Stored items
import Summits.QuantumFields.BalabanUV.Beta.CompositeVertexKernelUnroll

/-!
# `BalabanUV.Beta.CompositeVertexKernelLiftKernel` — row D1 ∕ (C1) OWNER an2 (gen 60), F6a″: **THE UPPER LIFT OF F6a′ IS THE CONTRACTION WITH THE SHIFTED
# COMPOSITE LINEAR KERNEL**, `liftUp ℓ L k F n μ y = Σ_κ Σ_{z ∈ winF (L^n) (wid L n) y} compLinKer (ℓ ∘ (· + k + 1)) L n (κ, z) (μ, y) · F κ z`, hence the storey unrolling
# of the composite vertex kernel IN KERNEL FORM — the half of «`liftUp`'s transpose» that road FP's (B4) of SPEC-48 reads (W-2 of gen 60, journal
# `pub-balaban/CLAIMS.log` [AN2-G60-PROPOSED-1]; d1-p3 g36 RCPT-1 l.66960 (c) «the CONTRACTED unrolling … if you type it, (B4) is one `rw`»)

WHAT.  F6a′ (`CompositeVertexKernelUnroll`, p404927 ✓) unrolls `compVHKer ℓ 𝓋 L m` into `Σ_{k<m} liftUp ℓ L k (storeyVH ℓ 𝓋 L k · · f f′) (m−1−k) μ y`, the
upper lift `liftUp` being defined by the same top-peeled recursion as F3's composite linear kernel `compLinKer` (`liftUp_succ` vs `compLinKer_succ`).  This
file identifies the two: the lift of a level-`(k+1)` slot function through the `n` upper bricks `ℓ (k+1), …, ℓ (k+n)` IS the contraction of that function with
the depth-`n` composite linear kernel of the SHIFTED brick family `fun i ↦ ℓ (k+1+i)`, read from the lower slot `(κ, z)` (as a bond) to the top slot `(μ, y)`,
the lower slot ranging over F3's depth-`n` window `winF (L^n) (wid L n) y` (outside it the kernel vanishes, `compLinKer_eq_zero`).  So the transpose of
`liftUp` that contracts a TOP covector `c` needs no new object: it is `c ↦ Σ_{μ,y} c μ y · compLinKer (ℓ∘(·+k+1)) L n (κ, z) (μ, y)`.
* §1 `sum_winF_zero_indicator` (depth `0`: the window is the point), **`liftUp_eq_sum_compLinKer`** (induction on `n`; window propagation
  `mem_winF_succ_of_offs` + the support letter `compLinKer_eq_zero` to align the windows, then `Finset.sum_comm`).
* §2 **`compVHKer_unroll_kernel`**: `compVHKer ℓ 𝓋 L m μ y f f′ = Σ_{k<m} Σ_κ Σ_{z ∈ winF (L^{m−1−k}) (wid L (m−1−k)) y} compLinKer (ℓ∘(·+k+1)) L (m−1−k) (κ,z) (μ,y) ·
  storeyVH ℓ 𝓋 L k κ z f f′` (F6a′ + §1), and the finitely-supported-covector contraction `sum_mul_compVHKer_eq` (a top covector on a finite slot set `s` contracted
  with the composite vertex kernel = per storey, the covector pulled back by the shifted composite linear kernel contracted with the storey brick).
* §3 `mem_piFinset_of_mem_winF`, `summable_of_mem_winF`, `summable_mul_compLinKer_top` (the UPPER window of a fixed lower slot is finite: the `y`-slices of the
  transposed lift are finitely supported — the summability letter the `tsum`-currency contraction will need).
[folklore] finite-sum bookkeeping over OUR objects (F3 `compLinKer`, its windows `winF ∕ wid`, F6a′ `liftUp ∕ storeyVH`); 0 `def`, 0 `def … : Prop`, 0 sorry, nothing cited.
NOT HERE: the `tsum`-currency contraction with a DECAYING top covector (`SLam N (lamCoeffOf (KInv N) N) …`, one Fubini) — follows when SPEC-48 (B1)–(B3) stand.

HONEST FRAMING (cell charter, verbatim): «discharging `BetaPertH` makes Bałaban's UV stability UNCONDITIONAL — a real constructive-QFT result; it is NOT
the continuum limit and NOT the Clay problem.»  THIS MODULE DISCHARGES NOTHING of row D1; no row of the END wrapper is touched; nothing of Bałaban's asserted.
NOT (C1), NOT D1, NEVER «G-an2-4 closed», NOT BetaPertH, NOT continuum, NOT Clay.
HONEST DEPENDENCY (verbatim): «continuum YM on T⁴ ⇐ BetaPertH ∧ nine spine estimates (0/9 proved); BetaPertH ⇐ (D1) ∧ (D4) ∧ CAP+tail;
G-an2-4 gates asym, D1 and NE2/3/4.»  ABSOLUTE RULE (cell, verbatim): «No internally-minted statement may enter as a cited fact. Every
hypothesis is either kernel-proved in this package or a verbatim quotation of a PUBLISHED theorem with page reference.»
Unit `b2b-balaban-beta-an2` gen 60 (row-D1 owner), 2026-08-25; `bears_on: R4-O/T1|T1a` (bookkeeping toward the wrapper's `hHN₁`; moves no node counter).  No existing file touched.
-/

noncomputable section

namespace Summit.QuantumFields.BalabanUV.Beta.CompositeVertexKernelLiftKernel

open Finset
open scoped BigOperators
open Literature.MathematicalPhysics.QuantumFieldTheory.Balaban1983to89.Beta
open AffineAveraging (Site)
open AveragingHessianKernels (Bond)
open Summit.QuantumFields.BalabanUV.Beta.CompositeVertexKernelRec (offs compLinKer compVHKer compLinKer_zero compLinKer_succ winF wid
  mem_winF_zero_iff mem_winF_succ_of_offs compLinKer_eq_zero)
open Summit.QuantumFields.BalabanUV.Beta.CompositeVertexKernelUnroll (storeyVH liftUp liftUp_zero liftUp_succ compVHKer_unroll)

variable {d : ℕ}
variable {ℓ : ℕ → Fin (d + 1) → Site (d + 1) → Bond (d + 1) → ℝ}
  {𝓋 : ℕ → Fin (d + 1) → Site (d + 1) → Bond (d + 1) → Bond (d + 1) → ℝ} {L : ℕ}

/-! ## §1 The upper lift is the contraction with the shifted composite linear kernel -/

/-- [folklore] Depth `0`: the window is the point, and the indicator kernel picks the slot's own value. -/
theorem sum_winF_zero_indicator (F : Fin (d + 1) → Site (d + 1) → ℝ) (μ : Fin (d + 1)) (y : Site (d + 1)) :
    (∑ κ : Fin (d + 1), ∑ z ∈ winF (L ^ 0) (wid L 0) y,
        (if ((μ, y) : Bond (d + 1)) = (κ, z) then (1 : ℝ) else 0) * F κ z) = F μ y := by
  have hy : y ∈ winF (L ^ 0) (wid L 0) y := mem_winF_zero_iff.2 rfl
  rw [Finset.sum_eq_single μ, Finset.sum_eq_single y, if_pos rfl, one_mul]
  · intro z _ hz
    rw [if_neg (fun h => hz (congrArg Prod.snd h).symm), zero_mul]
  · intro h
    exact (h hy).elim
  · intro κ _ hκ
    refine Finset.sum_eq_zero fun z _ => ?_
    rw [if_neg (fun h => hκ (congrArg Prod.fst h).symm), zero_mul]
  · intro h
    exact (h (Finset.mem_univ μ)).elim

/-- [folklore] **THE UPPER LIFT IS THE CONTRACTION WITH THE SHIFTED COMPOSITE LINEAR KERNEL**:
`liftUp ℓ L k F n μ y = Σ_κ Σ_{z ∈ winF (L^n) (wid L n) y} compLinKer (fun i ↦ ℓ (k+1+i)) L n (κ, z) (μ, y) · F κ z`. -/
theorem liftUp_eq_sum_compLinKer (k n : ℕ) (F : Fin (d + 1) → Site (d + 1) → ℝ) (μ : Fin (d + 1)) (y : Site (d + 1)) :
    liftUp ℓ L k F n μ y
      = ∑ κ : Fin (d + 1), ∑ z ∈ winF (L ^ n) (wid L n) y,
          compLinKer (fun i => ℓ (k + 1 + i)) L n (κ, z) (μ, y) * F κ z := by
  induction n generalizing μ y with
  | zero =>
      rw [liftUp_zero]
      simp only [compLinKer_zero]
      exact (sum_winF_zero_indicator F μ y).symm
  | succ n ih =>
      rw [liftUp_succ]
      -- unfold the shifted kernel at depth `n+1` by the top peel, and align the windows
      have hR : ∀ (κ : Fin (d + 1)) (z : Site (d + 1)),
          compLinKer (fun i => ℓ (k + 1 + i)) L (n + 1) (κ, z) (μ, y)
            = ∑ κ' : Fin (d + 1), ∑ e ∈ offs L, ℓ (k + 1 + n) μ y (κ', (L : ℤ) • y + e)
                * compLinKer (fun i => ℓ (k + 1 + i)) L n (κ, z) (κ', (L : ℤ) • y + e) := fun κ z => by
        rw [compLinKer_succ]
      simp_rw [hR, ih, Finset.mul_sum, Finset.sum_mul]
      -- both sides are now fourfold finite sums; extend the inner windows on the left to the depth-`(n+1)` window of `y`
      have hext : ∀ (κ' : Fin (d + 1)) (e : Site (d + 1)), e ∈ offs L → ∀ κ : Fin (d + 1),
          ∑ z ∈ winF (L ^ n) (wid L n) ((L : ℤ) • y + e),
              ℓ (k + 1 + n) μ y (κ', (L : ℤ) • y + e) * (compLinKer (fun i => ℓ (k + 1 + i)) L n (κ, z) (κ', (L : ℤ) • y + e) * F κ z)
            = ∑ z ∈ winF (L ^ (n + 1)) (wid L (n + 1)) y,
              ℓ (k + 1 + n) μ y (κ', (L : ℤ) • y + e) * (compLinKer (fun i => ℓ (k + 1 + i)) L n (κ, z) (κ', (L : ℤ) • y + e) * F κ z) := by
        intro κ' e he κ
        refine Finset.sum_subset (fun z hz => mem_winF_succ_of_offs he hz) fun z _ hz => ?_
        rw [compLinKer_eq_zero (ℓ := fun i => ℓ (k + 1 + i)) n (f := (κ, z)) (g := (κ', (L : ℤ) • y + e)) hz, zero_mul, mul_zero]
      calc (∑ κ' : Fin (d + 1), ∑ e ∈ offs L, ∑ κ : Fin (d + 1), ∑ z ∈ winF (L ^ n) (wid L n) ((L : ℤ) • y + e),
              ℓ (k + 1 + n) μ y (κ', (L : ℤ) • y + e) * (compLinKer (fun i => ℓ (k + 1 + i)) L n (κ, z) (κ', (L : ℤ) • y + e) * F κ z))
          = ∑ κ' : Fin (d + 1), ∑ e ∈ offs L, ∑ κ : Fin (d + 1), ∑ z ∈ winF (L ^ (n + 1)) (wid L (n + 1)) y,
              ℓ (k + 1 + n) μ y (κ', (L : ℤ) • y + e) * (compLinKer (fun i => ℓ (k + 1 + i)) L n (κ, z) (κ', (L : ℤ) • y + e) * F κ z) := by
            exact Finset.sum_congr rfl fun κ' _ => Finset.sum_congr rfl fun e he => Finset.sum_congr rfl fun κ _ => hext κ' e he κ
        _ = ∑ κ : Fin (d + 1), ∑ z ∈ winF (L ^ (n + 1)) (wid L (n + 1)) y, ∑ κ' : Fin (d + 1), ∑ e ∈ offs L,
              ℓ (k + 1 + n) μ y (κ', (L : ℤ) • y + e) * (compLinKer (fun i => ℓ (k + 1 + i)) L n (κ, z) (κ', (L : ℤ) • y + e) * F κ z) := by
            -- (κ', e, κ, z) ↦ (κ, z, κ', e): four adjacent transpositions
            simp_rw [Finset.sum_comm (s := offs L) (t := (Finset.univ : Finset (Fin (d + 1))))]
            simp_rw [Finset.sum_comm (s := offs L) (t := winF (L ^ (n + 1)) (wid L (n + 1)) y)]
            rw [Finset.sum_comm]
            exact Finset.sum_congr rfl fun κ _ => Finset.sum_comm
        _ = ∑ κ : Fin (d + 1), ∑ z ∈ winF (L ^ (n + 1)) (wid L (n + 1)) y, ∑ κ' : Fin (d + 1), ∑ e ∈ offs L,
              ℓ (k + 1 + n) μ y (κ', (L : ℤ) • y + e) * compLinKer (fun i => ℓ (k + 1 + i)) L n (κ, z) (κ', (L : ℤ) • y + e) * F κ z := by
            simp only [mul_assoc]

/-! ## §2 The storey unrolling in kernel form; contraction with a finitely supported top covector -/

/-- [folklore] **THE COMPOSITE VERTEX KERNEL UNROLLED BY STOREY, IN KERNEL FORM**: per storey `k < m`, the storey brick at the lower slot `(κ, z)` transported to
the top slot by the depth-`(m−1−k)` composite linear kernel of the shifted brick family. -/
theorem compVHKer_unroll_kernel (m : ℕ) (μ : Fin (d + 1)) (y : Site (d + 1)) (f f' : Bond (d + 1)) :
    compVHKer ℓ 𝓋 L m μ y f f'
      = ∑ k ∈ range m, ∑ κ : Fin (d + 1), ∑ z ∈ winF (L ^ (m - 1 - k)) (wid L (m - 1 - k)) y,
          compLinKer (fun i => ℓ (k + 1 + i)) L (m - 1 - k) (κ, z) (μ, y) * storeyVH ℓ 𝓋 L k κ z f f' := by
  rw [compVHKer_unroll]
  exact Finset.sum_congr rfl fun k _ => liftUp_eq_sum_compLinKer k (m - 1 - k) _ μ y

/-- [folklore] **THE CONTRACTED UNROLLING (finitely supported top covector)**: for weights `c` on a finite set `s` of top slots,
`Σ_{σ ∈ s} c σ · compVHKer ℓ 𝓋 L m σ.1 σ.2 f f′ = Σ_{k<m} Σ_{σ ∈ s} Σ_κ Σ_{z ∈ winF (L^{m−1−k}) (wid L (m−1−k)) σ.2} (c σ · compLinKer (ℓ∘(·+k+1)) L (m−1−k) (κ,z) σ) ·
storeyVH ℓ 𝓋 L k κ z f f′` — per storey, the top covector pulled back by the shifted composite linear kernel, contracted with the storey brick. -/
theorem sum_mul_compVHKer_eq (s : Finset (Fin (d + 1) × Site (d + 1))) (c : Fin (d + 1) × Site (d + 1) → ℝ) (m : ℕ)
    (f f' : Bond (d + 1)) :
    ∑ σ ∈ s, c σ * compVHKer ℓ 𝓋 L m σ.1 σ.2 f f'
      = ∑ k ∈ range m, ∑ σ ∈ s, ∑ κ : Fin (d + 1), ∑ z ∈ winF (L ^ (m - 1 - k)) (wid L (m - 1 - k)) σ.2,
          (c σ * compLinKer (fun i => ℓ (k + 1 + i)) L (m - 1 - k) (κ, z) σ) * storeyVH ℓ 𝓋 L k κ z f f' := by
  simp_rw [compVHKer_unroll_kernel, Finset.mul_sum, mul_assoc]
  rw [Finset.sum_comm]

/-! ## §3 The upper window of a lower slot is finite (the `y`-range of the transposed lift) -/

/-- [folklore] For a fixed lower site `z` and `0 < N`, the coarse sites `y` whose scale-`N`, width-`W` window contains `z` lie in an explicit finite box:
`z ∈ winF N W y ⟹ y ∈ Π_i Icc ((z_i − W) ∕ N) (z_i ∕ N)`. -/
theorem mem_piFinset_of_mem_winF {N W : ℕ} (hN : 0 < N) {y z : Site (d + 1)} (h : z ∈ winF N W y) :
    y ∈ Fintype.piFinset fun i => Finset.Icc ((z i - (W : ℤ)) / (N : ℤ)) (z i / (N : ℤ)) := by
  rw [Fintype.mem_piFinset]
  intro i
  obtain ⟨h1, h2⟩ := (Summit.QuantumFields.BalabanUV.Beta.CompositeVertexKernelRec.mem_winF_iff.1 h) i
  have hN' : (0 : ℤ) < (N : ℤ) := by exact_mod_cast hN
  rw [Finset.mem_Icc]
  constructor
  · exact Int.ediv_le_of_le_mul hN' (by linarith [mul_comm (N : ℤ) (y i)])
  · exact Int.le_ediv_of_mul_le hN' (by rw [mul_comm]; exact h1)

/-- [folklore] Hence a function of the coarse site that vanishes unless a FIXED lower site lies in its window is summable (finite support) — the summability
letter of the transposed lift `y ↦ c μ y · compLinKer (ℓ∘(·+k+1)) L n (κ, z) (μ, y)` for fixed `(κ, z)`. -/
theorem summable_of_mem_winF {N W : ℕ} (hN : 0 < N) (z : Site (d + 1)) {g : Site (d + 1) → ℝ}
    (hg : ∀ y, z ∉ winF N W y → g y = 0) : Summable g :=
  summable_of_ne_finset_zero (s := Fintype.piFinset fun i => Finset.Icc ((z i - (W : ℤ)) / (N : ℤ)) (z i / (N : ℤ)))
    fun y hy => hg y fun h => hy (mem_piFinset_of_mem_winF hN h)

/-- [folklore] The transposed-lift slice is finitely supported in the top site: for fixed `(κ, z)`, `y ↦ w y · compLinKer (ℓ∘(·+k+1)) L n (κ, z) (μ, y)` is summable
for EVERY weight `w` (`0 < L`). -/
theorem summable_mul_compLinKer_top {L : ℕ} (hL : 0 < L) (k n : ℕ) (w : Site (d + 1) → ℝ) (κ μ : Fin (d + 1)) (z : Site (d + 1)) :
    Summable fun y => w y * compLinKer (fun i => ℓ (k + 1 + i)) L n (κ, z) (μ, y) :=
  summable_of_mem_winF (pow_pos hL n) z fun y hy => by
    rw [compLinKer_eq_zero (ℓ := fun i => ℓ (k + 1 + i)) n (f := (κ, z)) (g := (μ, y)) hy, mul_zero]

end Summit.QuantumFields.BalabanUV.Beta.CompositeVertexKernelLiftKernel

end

What to do: For the word "Fintype", show every line of the entries that holds it.

Exercise answer:
    y ∈ Fintype.piFinset fun i => Finset.Icc ((z i - (W : ℤ)) / (N : ℤ)) (z i / (N : ℤ)) := by
  rw [Fintype.mem_piFinset]
  summable_of_ne_finset_zero (s := Fintype.piFinset fun i => Finset.Icc ((z i - (W : ℤ)) / (N : ℤ)) (z i / (N : ℤ)))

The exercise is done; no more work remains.